PrimeC Shows Promise in Slowing ALS Progression in Phase 2b Trial
A latest oral therapy, PrimeC, is showing promise for individuals living with amyotrophic lateral sclerosis (ALS), offering a potential slowing of disease progression and a reduced risk of complications, according to findings published in JAMA Neurology on March 26, 2026. The treatment, a combination of celecoxib and ciprofloxacin, was well-tolerated in a phase 2b randomized controlled trial, prompting researchers to advocate for a larger phase 3 study to further evaluate its effectiveness and safety.
PrimeC’s Impact on ALS Progression
The trial involved 68 participants diagnosed with definite or probable ALS, randomly assigned to receive either PrimeC or a placebo for six months, followed by a 12-month open-label extension where all participants received PrimeC. Researchers observed that those treated with PrimeC demonstrated improved functionality compared to the placebo group, with a signify score increase of 2.23 points on the ALS Functional Rating Scale-Revised (ALSFRS-R) at the six-month mark. This difference grew to 7.92 points at 18 months, particularly noticeable in bulbar function – the muscles responsible for speech and swallowing – where a significant difference of 3.18 points was recorded.

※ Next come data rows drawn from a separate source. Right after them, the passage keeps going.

import Summits.QuantumFields.YangMills.Theorems.UnitScaleTiltProp7KinvVariationalRows
import Summits.QuantumFields.YangMills.Theorems.UnitScaleTiltProp7OneFormGarding
import Summits.QuantumFields.YangMills.Theorems.UnitScaleTiltProp7OneFormAgmonLocal
import HarnessLib

/-!
# Route `UnitScaleTilt`, crux K1 «MinimiserStabilityRegPr» (stmt-QuantumFields-19200), EX rows `h137kπ` ∕ `h137kΔ` ∕ `hCk` — **K-STOREY BRICK (K1b-b) (px12 g16, LOCATE-K137 529f36ee
# road (K1), the KNIT over ✓p767189 (K1a)): THE `Δ_a`-ENERGY OF AN INTERPOLANT FROM ITS KATO ROWS, AND THE K-FREE BOUND OF `K⁻¹ = (Q_kGQ_k*)⁻¹` ON `RegPr`** — for a linear
# `E : (coarse bond fields) → (fine bond fields)` with (a) `‖Q_k(U₀)(Ec) − c‖ ≤ θ‖c‖`, (s1) `‖Ec‖ ≤ C₁‖c‖`, (s2) Kato energy `Σ_μ‖D_{U₀}(Ec)_μ‖² ≤ C_D‖c‖²` and a slot letter
# `re⟪v,(Δx − Δ^η)v⟫ ≤ C_s‖v‖²`: **`re⟪Ec, Δ_a(U₀)(Ec)⟫ ≤ (C_D + (C_loc(ε₀) + C_s)·C₁² + a(1+θ)²)·‖c‖²`**, `C_loc(ε₀) = 32√2·ε₀·(3·6³)` (px21 ✓`abs_re_inner_local_le`), by the chair's form
# identity ✓`Prop7OneFormGarding.inner_laplaceA_eq` with the complementary-projector term DROPPED (it is `−‖(1−R_S)D*v‖² ≤ 0`); hence, for `θ ≤ ½`, ✓`norm_KinvT_le_of_approxRightInverse`:
# **`‖KinvT … Δx U₀ ω‖ ≤ 4C₀‖ω‖` and `(4C₀)⁻¹‖ω‖² ≤ re⟪ω, Kω⟫`** on `PosOnto ∧ RegPr`, and the `DeltaEtaSlot` edition (`C_s = 0`).

Cell `ym3-torus` (HUMAN RULING D-0037: SU(2) YM₃ on T³ is ladder rung R3 — NOT d = 4, NOT infinite volume, NOT a mass gap, NOT Clay).  Width seat `ym3-torus-px12` gen 16; bus 08:5xZ
«(K1b) SPLIT: (K1b-a) px13 g15 (the TRANSPORTED interpolant `E` with rows (a)(s1)(s2) — GO given), (K1b-b) px12 (this knit)».  THEOREMS ONLY (0 `def`, 0 `sorry`);
`--supports stmt-QuantumFields-19200 --as helper`, count-neutral.  HONEST LABEL: bookkeeping over landed identities; the interpolant `E` and its three rows are HYPOTHESES (px13's
pen); nothing of (3.132)'s kernel decay, `h137kπ`, `h137kΔ`, `hCk`, EX or 19200 is proved here.

THE MATHEMATICS.  ✓`inner_laplaceA_eq` (every `U₀`, slot, `a`, `X`; `v := toL2 X`):
`⟪v, Δ_a v⟫ = Σ_μ‖D_{U₀}(toL2S X_μ)‖² + ⟪v, toL2(η⁻²(Δ′₁ − 𝒦)X)⟫ + ⟪v,(Δx − Δ^η)v⟫ − ‖D*v − R_SD*v‖² + a‖Q_kv‖²`.  Take real parts, drop the negative square, bound the local form by
✓`abs_re_inner_local_le` (`C_loc‖v‖²` on `RegPr`), the slot by its letter, `‖v‖ ≤ C₁‖c‖`, and `‖Q_kv‖ ≤ ‖Q_kv − c‖ + ‖c‖ ≤ (1+θ)‖c‖`.

WHAT IS PROVED (ns `Summit.QuantumFields.YangMills.Theorems.Prop7KinvBoundOfInterpolant`).
* §1 ★★ `re_inner_laplaceA_le_of_rows` — the energy upper bound for ONE field `v = toL2 X` from its Kato energy, `RegPr`, the slot letter (no interpolant yet).
* §2 ★★★ `energy_interpolant_le` — `re⟪Ec, Δ_a(Ec)⟫ ≤ C₀‖c‖²` with `C₀ := C_D + (C_loc + C_s)C₁² + a(1+θ)²` from (a)(s1)(s2) + slot letter.
* §3 ★★★ `norm_KinvT_le_of_interpolant_rows` — `‖K⁻¹ω‖ ≤ 4C₀‖ω‖ ∧ (4C₀)⁻¹‖ω‖² ≤ re⟪ω, Q_kGQ_k†ω⟫` on `PosOnto`, `Δx` symmetric, `RegPr`, `θ ≤ ½`; ★★ `norm_KinvT_DeltaEtaSlot_le_of_interpolant_rows`
  (the slot of record `DeltaEtaSlot`, `C_s = 0`).

References: T. Bałaban, CMP **99** (1985) 389–434 [Balaban1985BackgroundPropagators] ((3.26) p.395, (3.126)–(3.127) pp.420–421, (3.132) p.422); CMP **102** (1985) 277–309
[Balaban1985Variational] ((134)–(136) p.298, (45)–(46) p.285); CMP **95** (1984) 17–40 [Balaban1984PropagatorsI] ((1.47)–(1.50) p.26).
-/

set_option autoImplicit false

noncomputable section

open scoped BigOperators InnerProductSpace ComplexConjugate

namespace Summit.QuantumFields.YangMills.Theorems.Prop7KinvBoundOfInterpolant

open Literature.MathematicalPhysics.QuantumFieldTheory.Balaban1983to89
open Literature.MathematicalPhysics.QuantumFieldTheory.Balaban1983to89.T3ContinuumYM3Torus
open T3SectALandauChart (eta eta_pos bgUnits formComp)
open T3PrintedRegularMinimiser (RegPr)
open B9TorusCalculus (torusT)
open B9Eq310Hermitian (deltaPrimeOp)
open B11Eq135Weitzenbock (curvOp)
open B11Eq103H1Complex (SiteL2K BondL2K)
open B9Eq311L2Pairing (WL2)
open Summit.QuantumFields.YangMills.Theorems.Prop7SectET3Transport (periodsT3)
open Summit.QuantumFields.YangMills.Theorems.Prop7SectET3HilbertLetters (W₂ toL2 toL2S DL2 DstarL2)
open Summit.QuantumFields.YangMills.Theorems.Prop7SectET3WilsonHessian (DeltaEta DeltaEtaSlot)
open Summit.QuantumFields.YangMills.Theorems.Prop7SectET3GaugeProjector (RS)
open Summit.QuantumFields.YangMills.Theorems.Prop7SectET3CurvedPropagators (Qk laplaceA PosOnto GT KinvT)
open Summit.QuantumFields.YangMills.Theorems.Prop7OneFormGarding (inner_laplaceA_eq)
open Summit.QuantumFields.YangMills.Theorems.Prop7OneFormAgmonLocal (abs_re_inner_local_le)
open Summit.QuantumFields.YangMills.Theorems.Prop7KinvVariationalRows (norm_KinvT_le_of_approxRightInverse)

variable {F : T3Family} {n K : ℕ} {h : n ≤ K} {c₀ cB a : ℝ} [Fact (0 < c₀)] [Fact (0 < cB)]
  {Δx : GaugeField (F.P K) 0 (Matrix.specialUnitaryGroup (Fin 2) ℂ) → (BondL2K ℂ 3 (periodsT3 F K) c₀ W₂ →ₗ[ℂ] BondL2K ℂ 3 (periodsT3 F K) c₀ W₂)}
  {U₀ : GaugeField (F.P K) 0 (Matrix.specialUnitaryGroup (Fin 2) ℂ)}

/-! ## §1 The energy of one field from its Kato rows -/

/-- ★★ **THE `Δ_a`-ENERGY OF A BOND FIELD FROM ITS KATO ENERGY** (every slot `Δx`, `a ≥ 0`, on `RegPr F n K ε₀ U₀`): with `v := toL2 X`,
`re⟪v, Δ_a v⟫ ≤ Σ_μ‖D_{U₀}(toL2S X_μ)‖² + C_loc(ε₀)·‖v‖² + re⟪v,(Δx − Δ^η)v⟫ + a‖Q_kv‖²`, `C_loc(ε₀) = 32√2·ε₀·(d·6^d)` — ✓`inner_laplaceA_eq` with the complementary-projector square dropped and
px21's ✓`abs_re_inner_local_le`. [cite: Balaban1985Variational, (134)–(136) p.298; Balaban1985BackgroundPropagators, (3.26) p.395] -/
theorem re_inner_laplaceA_le_of_rows {ε₀ : ℝ} (hε₀ : 0 ≤ ε₀) (hreg : RegPr F n K ε₀ U₀) (X : PBond (F.P K) 0 → Matrix (Fin 2) (Fin 2) ℂ) :
    RCLike.re ⟪toL2 F K c₀ X, laplaceA F n K h c₀ cB a Δx U₀ (toL2 F K c₀ X)⟫_ℂ
      ≤ (∑ μ : Fin (F.P K).d, ‖DL2 F n K c₀ U₀ (toL2S F K c₀ (formComp X μ))‖ ^ 2)
        + 32 * Real.sqrt 2 * ε₀ * (((F.P K).d : ℝ) * (2 * 3) ^ (F.P K).d) * ‖toL2 F K c₀ X‖ ^ 2
        + RCLike.re ⟪toL2 F K c₀ X, (Δx U₀ - (DeltaEta F n K c₀ U₀ : BondL2K ℂ 3 (periodsT3 F K) c₀ W₂ →ₗ[ℂ] BondL2K ℂ 3 (periodsT3 F K) c₀ W₂)) (toL2 F K c₀ X)⟫_ℂ
        + a * ‖Qk F n K h c₀ cB U₀ (toL2 F K c₀ X)‖ ^ 2 := by
  have hid := congrArg RCLike.re (inner_laplaceA_eq (h := h) (cB := cB) (a := a) (Δx := Δx) U₀ X)
  simp only [map_add, map_sub] at hid
  have hsum : RCLike.re (∑ μ : Fin (F.P K).d, ((‖DL2 F n K c₀ U₀ (toL2S F K c₀ (formComp X μ))‖ : ℝ) : ℂ) ^ 2)
      = ∑ μ : Fin (F.P K).d, ‖DL2 F n K c₀ U₀ (toL2S F K c₀ (formComp X μ))‖ ^ 2 := by
    rw [map_sum]
    refine Finset.sum_congr rfl fun μ _ => ?_
    norm_cast
  have hre1 : RCLike.re ((((‖DstarL2 F n K c₀ U₀ (toL2 F K c₀ X) - RS F n K h c₀ cB U₀ (DstarL2 F n K c₀ U₀ (toL2 F K c₀ X))‖ : ℝ) : ℂ) ^ 2))
      = ‖DstarL2 F n K c₀ U₀ (toL2 F K c₀ X) - RS F n K h c₀ cB U₀ (DstarL2 F n K c₀ U₀ (toL2 F K c₀ X))‖ ^ 2 := by norm_cast
  have hre2 : RCLike.re ((((a : ℝ) : ℂ)) * (((‖Qk F n K h c₀ cB U₀ (toL2 F K c₀ X)‖ : ℝ) : ℂ) ^ 2)) = a * ‖Qk F n K h c₀ cB U₀ (toL2 F K c₀ X)‖ ^ 2 := by
    norm_cast
  rw [hsum, hre1, hre2] at hid
  have hl : RCLike.re ⟪toL2 F K c₀ X, toL2 F K c₀ (fun b : PBond (F.P K) 0 => (eta F n K)⁻¹ • (eta F n K)⁻¹ •
        (deltaPrimeOp (torusT (F.P K) 0) (fun μ x => bgUnits F K U₀ ⟨x, μ⟩) 1 (formComp X) b.dir b.src
          - curvOp (torusT (F.P K) 0) (fun μ x => bgUnits F K U₀ ⟨x, μ⟩) (formComp X) b.dir b.src))⟫_ℂ
      ≤ 32 * Real.sqrt 2 * ε₀ * (((F.P K).d : ℝ) * (2 * 3) ^ (F.P K).d) * ‖toL2 F K c₀ X‖ ^ 2 :=
    (abs_le.mp (abs_re_inner_local_le F c₀ U₀ hε₀ hreg X)).2
  have hp : 0 ≤ ‖DstarL2 F n K c₀ U₀ (toL2 F K c₀ X) - RS F n K h c₀ cB U₀ (DstarL2 F n K c₀ U₀ (toL2 F K c₀ X))‖ ^ 2 := sq_nonneg _
  rw [hid]
  linarith

/-! ## §2 The energy of an interpolant from its three rows -/

/-- ★★★ **THE `Δ_a`-ENERGY OF AN INTERPOLANT FROM ITS ROWS**: a linear `E` with (a) `‖Q_k(Ec) − c‖ ≤ θ‖c‖` (`0 ≤ θ`), (s1) `‖Ec‖ ≤ C₁‖c‖`, (s2) `Σ_μ‖D_{U₀}(toL2S (Ec)_μ)‖² ≤ C_D‖c‖²`, a slot
letter `re⟪v,(Δx − Δ^η)v⟫ ≤ C_s‖v‖²` (`0 ≤ C_s`), on `RegPr F n K ε₀ U₀` (`0 ≤ ε₀`, `0 ≤ a`; `θ` of any sign — only `‖Q_k(Ec)‖ ≤ (1+θ)‖c‖` is used, squared):
`re⟪Ec, Δ_a(Ec)⟫ ≤ (C_D + (C_loc(ε₀) + C_s)·C₁² + a(1+θ)²)·‖c‖²`. [cite: Balaban1985Variational, (134)–(136) p.298; Balaban1985BackgroundPropagators, (3.26) p.395, (3.132) p.422] -/
theorem energy_interpolant_le {ε₀ : ℝ} (hε₀ : 0 ≤ ε₀) (hreg : RegPr F n K ε₀ U₀) (ha : 0 ≤ a)
    (E : WL2 ℂ (fun _ : PBond (F.P n) 0 => cB) W₂ →ₗ[ℂ] BondL2K ℂ 3 (periodsT3 F K) c₀ W₂) {θ C₁ CD Cs : ℝ} (hCs : 0 ≤ Cs)
    (hQE : ∀ c, ‖Qk F n K h c₀ cB U₀ (E c) - c‖ ≤ θ * ‖c‖)
    (hE₁ : ∀ c, ‖E c‖ ≤ C₁ * ‖c‖)
    (hED : ∀ c, ∑ μ : Fin (F.P K).d, ‖DL2 F n K c₀ U₀ (toL2S F K c₀ (formComp ((toL2 F K c₀).symm (E c)) μ))‖ ^ 2 ≤ CD * ‖c‖ ^ 2)
    (hslot : ∀ v, RCLike.re ⟪v, (Δx U₀ - (DeltaEta F n K c₀ U₀ : BondL2K ℂ 3 (periodsT3 F K) c₀ W₂ →ₗ[ℂ] BondL2K ℂ 3 (periodsT3 F K) c₀ W₂)) v⟫_ℂ ≤ Cs * ‖v‖ ^ 2)
    (c : WL2 ℂ (fun _ : PBond (F.P n) 0 => cB) W₂) :
    RCLike.re ⟪E c, laplaceA F n K h c₀ cB a Δx U₀ (E c)⟫_ℂ
      ≤ (CD + (32 * Real.sqrt 2 * ε₀ * (((F.P K).d : ℝ) * (2 * 3) ^ (F.P K).d) + Cs) * C₁ ^ 2 + a * (1 + θ) ^ 2) * ‖c‖ ^ 2 := by
  set X : PBond (F.P K) 0 → Matrix (Fin 2) (Fin 2) ℂ := (toL2 F K c₀).symm (E c) with hX
  have hv : toL2 F K c₀ X = E c := by rw [hX, LinearEquiv.apply_symm_apply]
  have h1 := re_inner_laplaceA_le_of_rows (h := h) (cB := cB) (a := a) (Δx := Δx) hε₀ hreg X
  rw [hv] at h1
  set Cloc : ℝ := 32 * Real.sqrt 2 * ε₀ * (((F.P K).d : ℝ) * (2 * 3) ^ (F.P K).d) with hCloc
  have hCloc0 : 0 ≤ Cloc := by rw [hCloc]; positivity
  -- the four pieces
  have hD := hED c
  have hv2 : ‖E c‖ ^ 2 ≤ C₁ ^ 2 * ‖c‖ ^ 2 := by
    have := hE₁ c
    have h0 : 0 ≤ C₁ * ‖c‖ := (norm_nonneg _).trans this
    calc ‖E c‖ ^ 2 ≤ (C₁ * ‖c‖) ^ 2 := pow_le_pow_left₀ (norm_nonneg _) this 2
      _ = C₁ ^ 2 * ‖c‖ ^ 2 := by ring
  have hs := hslot (E c)
  have hQ : ‖Qk F n K h c₀ cB U₀ (E c)‖ ≤ (1 + θ) * ‖c‖ := by
    calc ‖Qk F n K h c₀ cB U₀ (E c)‖ = ‖(Qk F n K h c₀ cB U₀ (E c) - c) + c‖ := by rw [sub_add_cancel]
      _ ≤ ‖Qk F n K h c₀ cB U₀ (E c) - c‖ + ‖c‖ := norm_add_le _ _
      _ ≤ θ * ‖c‖ + ‖c‖ := by linarith [hQE c]
      _ = (1 + θ) * ‖c‖ := by ring
  have hQ2 : a * ‖Qk F n K h c₀ cB U₀ (E c)‖ ^ 2 ≤ a * ((1 + θ) ^ 2 * ‖c‖ ^ 2) := by
    refine mul_le_mul_of_nonneg_left ?_ ha
    calc ‖Qk F n K h c₀ cB U₀ (E c)‖ ^ 2 ≤ ((1 + θ) * ‖c‖) ^ 2 := pow_le_pow_left₀ (norm_nonneg _) hQ 2
      _ = (1 + θ) ^ 2 * ‖c‖ ^ 2 := by ring
  have hloc2 : Cloc * ‖E c‖ ^ 2 ≤ Cloc * (C₁ ^ 2 * ‖c‖ ^ 2) := mul_le_mul_of_nonneg_left hv2 hCloc0
  have hs2 : Cs * ‖E c‖ ^ 2 ≤ Cs * (C₁ ^ 2 * ‖c‖ ^ 2) := mul_le_mul_of_nonneg_left hv2 hCs
  nlinarith

/-! ## §3 The K-free bound of `K⁻¹` on `RegPr` from the interpolant's rows -/

/-- ★★★ **THE BOUND OF `K⁻¹ = (Q_kGQ_k*)⁻¹` FROM AN INTERPOLANT'S ROWS**: on the class (`PosOnto`, `Δx` symmetric), `RegPr F n K ε₀ U₀`, `0 ≤ a`, with the rows of §2 and `θ ≤ ½`:
`‖K⁻¹ω‖ ≤ 4C₀‖ω‖` and `(4C₀)⁻¹‖ω‖² ≤ re⟪ω, Q_kGQ_k†ω⟫`, `C₀ := C_D + (C_loc(ε₀) + C_s)C₁² + a(1+θ)²` — ✓`norm_KinvT_le_of_approxRightInverse` ∘ §2. The `m₀` of the coarse Agmon engine
for (K2) and the diagonal of print's (3.132). [cite: Balaban1985BackgroundPropagators, (3.132) p.422, (3.126)–(3.127) pp.420–421; Balaban1984PropagatorsI, (1.47)–(1.50) p.26] -/
theorem norm_KinvT_le_of_interpolant_rows (hp : PosOnto F n K h c₀ cB a Δx U₀) (hΔs : (Δx U₀).IsSymmetric) {ε₀ : ℝ} (hε₀ : 0 ≤ ε₀) (hreg : RegPr F n K ε₀ U₀)
    (ha : 0 ≤ a) (E : WL2 ℂ (fun _ : PBond (F.P n) 0 => cB) W₂ →ₗ[ℂ] BondL2K ℂ 3 (periodsT3 F K) c₀ W₂) {θ C₁ CD Cs : ℝ} (hθ : 0 ≤ θ) (hθ2 : θ ≤ 1 / 2)
    (hCs : 0 ≤ Cs) (hCD : 0 < CD)
    (hQE : ∀ c, ‖Qk F n K h c₀ cB U₀ (E c) - c‖ ≤ θ * ‖c‖)
    (hE₁ : ∀ c, ‖E c‖ ≤ C₁ * ‖c‖)
    (hED : ∀ c, ∑ μ : Fin (F.P K).d, ‖DL2 F n K c₀ U₀ (toL2S F K c₀ (formComp ((toL2 F K c₀).symm (E c)) μ))‖ ^ 2 ≤ CD * ‖c‖ ^ 2)
    (hslot : ∀ v, RCLike.re ⟪v, (Δx U₀ - (DeltaEta F n K c₀ U₀ : BondL2K ℂ 3 (periodsT3 F K) c₀ W₂ →ₗ[ℂ] BondL2K ℂ 3 (periodsT3 F K) c₀ W₂)) v⟫_ℂ ≤ Cs * ‖v‖ ^ 2)
    (ω : WL2 ℂ (fun _ : PBond (F.P n) 0 => cB) W₂) :
    ‖KinvT F n K h c₀ cB a Δx U₀ ω‖ ≤ 4 * (CD + (32 * Real.sqrt 2 * ε₀ * (((F.P K).d : ℝ) * (2 * 3) ^ (F.P K).d) + Cs) * C₁ ^ 2 + a * (1 + θ) ^ 2) * ‖ω‖
      ∧ (4 * (CD + (32 * Real.sqrt 2 * ε₀ * (((F.P K).d : ℝ) * (2 * 3) ^ (F.P K).d) + Cs) * C₁ ^ 2 + a * (1 + θ) ^ 2))⁻¹ * ‖ω‖ ^ 2
          ≤ RCLike.re ⟪ω, Qk F n K h c₀ cB U₀ (GT F n K h c₀ cB a Δx U₀ (LinearMap.adjoint (Qk F n K h c₀ cB U₀) ω))⟫_ℂ := by
  have hC₀ : 0 < CD + (32 * Real.sqrt 2 * ε₀ * (((F.P K).d : ℝ) * (2 * 3) ^ (F.P K).d) + Cs) * C₁ ^ 2 + a * (1 + θ) ^ 2 := by positivity
  have hQE' : ∀ c, ‖Qk F n K h c₀ cB U₀ (E c) - c‖ ≤ (1 / 2) * ‖c‖ := fun c =>
    (hQE c).trans (mul_le_mul_of_nonneg_right hθ2 (norm_nonneg _))
  exact norm_KinvT_le_of_approxRightInverse hp hΔs hC₀ E hQE' (energy_interpolant_le hε₀ hreg ha E hCs hQE hE₁ hED hslot) ω

/-- ★★ **THE SLOT OF RECORD `DeltaEtaSlot` (`G₀` of p.421): `C_s = 0`** — `‖KinvT … (DeltaEtaSlot …) U₀ ω‖ ≤ 4(C_D + C_loc(ε₀)C₁² + a(1+θ)²)‖ω‖` and the matching coercivity of `K`.
[cite: Balaban1985BackgroundPropagators, (3.27) p.395, p.421, (3.132) p.422] -/
theorem norm_KinvT_DeltaEtaSlot_le_of_interpolant_rows (hp : PosOnto F n K h c₀ cB a (DeltaEtaSlot F n K c₀) U₀) {ε₀ : ℝ} (hε₀ : 0 ≤ ε₀) (hreg : RegPr F n K ε₀ U₀)
    (ha : 0 ≤ a) (E : WL2 ℂ (fun _ : PBond (F.P n) 0 => cB) W₂ →ₗ[ℂ] BondL2K ℂ 3 (periodsT3 F K) c₀ W₂) {θ C₁ CD : ℝ} (hθ : 0 ≤ θ) (hθ2 : θ ≤ 1 / 2) (hCD : 0 < CD)
    (hQE : ∀ c, ‖Qk F n K h c₀ cB U₀ (E c) - c‖ ≤ θ * ‖c‖)
    (hE₁ : ∀ c, ‖E c‖ ≤ C₁ * ‖c‖)
    (hED : ∀ c, ∑ μ : Fin (F.P K).d, ‖DL2 F n K c₀ U₀ (toL2S F K c₀ (formComp ((toL2 F K c₀).symm (E c)) μ))‖ ^ 2 ≤ CD * ‖c‖ ^ 2)
    (ω : WL2 ℂ (fun _ : PBond (F.P n) 0 => cB) W₂) :
    ‖KinvT F n K h c₀ cB a (DeltaEtaSlot F n K c₀) U₀ ω‖ ≤ 4 * (CD + (32 * Real.sqrt 2 * ε₀ * (((F.P K).d : ℝ) * (2 * 3) ^ (F.P K).d) + 0) * C₁ ^ 2 + a * (1 + θ) ^ 2) * ‖ω‖
      ∧ (4 * (CD + (32 * Real.sqrt 2 * ε₀ * (((F.P K).d : ℝ) * (2 * 3) ^ (F.P K).d) + 0) * C₁ ^ 2 + a * (1 + θ) ^ 2))⁻¹ * ‖ω‖ ^ 2
          ≤ RCLike.re ⟪ω, Qk F n K h c₀ cB U₀ (GT F n K h c₀ cB a (DeltaEtaSlot F n K c₀) U₀ (LinearMap.adjoint (Qk F n K h c₀ cB U₀) ω))⟫_ℂ := by
  have hΔs : (DeltaEtaSlot F n K c₀ U₀).IsSymmetric := Prop7SectET3WilsonHessian.DeltaEta_isSymmetric U₀
  have hslot : ∀ v : BondL2K ℂ 3 (periodsT3 F K) c₀ W₂,
      RCLike.re ⟪v, (DeltaEtaSlot F n K c₀ U₀ - (DeltaEta F n K c₀ U₀ : BondL2K ℂ 3 (periodsT3 F K) c₀ W₂ →ₗ[ℂ] BondL2K ℂ 3 (periodsT3 F K) c₀ W₂)) v⟫_ℂ
        ≤ 0 * ‖v‖ ^ 2 := fun v => by
    have e : DeltaEtaSlot F n K c₀ U₀ - (DeltaEta F n K c₀ U₀ : BondL2K ℂ 3 (periodsT3 F K) c₀ W₂ →ₗ[ℂ] BondL2K ℂ 3 (periodsT3 F K) c₀ W₂) = 0 := sub_self _
    rw [e, LinearMap.zero_apply, inner_zero_right, map_zero, zero_mul]
  exact norm_KinvT_le_of_interpolant_rows hp hΔs hε₀ hreg ha E hθ hθ2 le_rfl hCD hQE hE₁ hED hslot ω

end Summit.QuantumFields.YangMills.Theorems.Prop7KinvBoundOfInterpolant

end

Beyond functional improvements, the study indicated a substantial reduction in the risk of ALS-related complications for those on PrimeC. Specifically, the therapy lowered the risk of hospitalization, respiratory failure, or death by 64% (HR = 0.36; 95% CI, 0.15–0.85). This suggests a potential for PrimeC to not only slow disease progression but also to improve the overall clinical course for individuals with ALS.
Understanding the Mechanism of Action
ALS is a progressive neurodegenerative disease that affects nerve cells in the brain and spinal cord, leading to muscle weakness, paralysis and eventually death. The precise causes of ALS are not fully understood, but research suggests a complex interplay of genetic and environmental factors. PrimeC is designed to address several key pathological processes implicated in ALS: neuroinflammation, excessive iron accumulation, and abnormal microRNA activity. The combination of celecoxib, a nonsteroidal anti-inflammatory drug (NSAID), and ciprofloxacin, an antibiotic, aims to modulate these processes and protect nerve cells from further damage.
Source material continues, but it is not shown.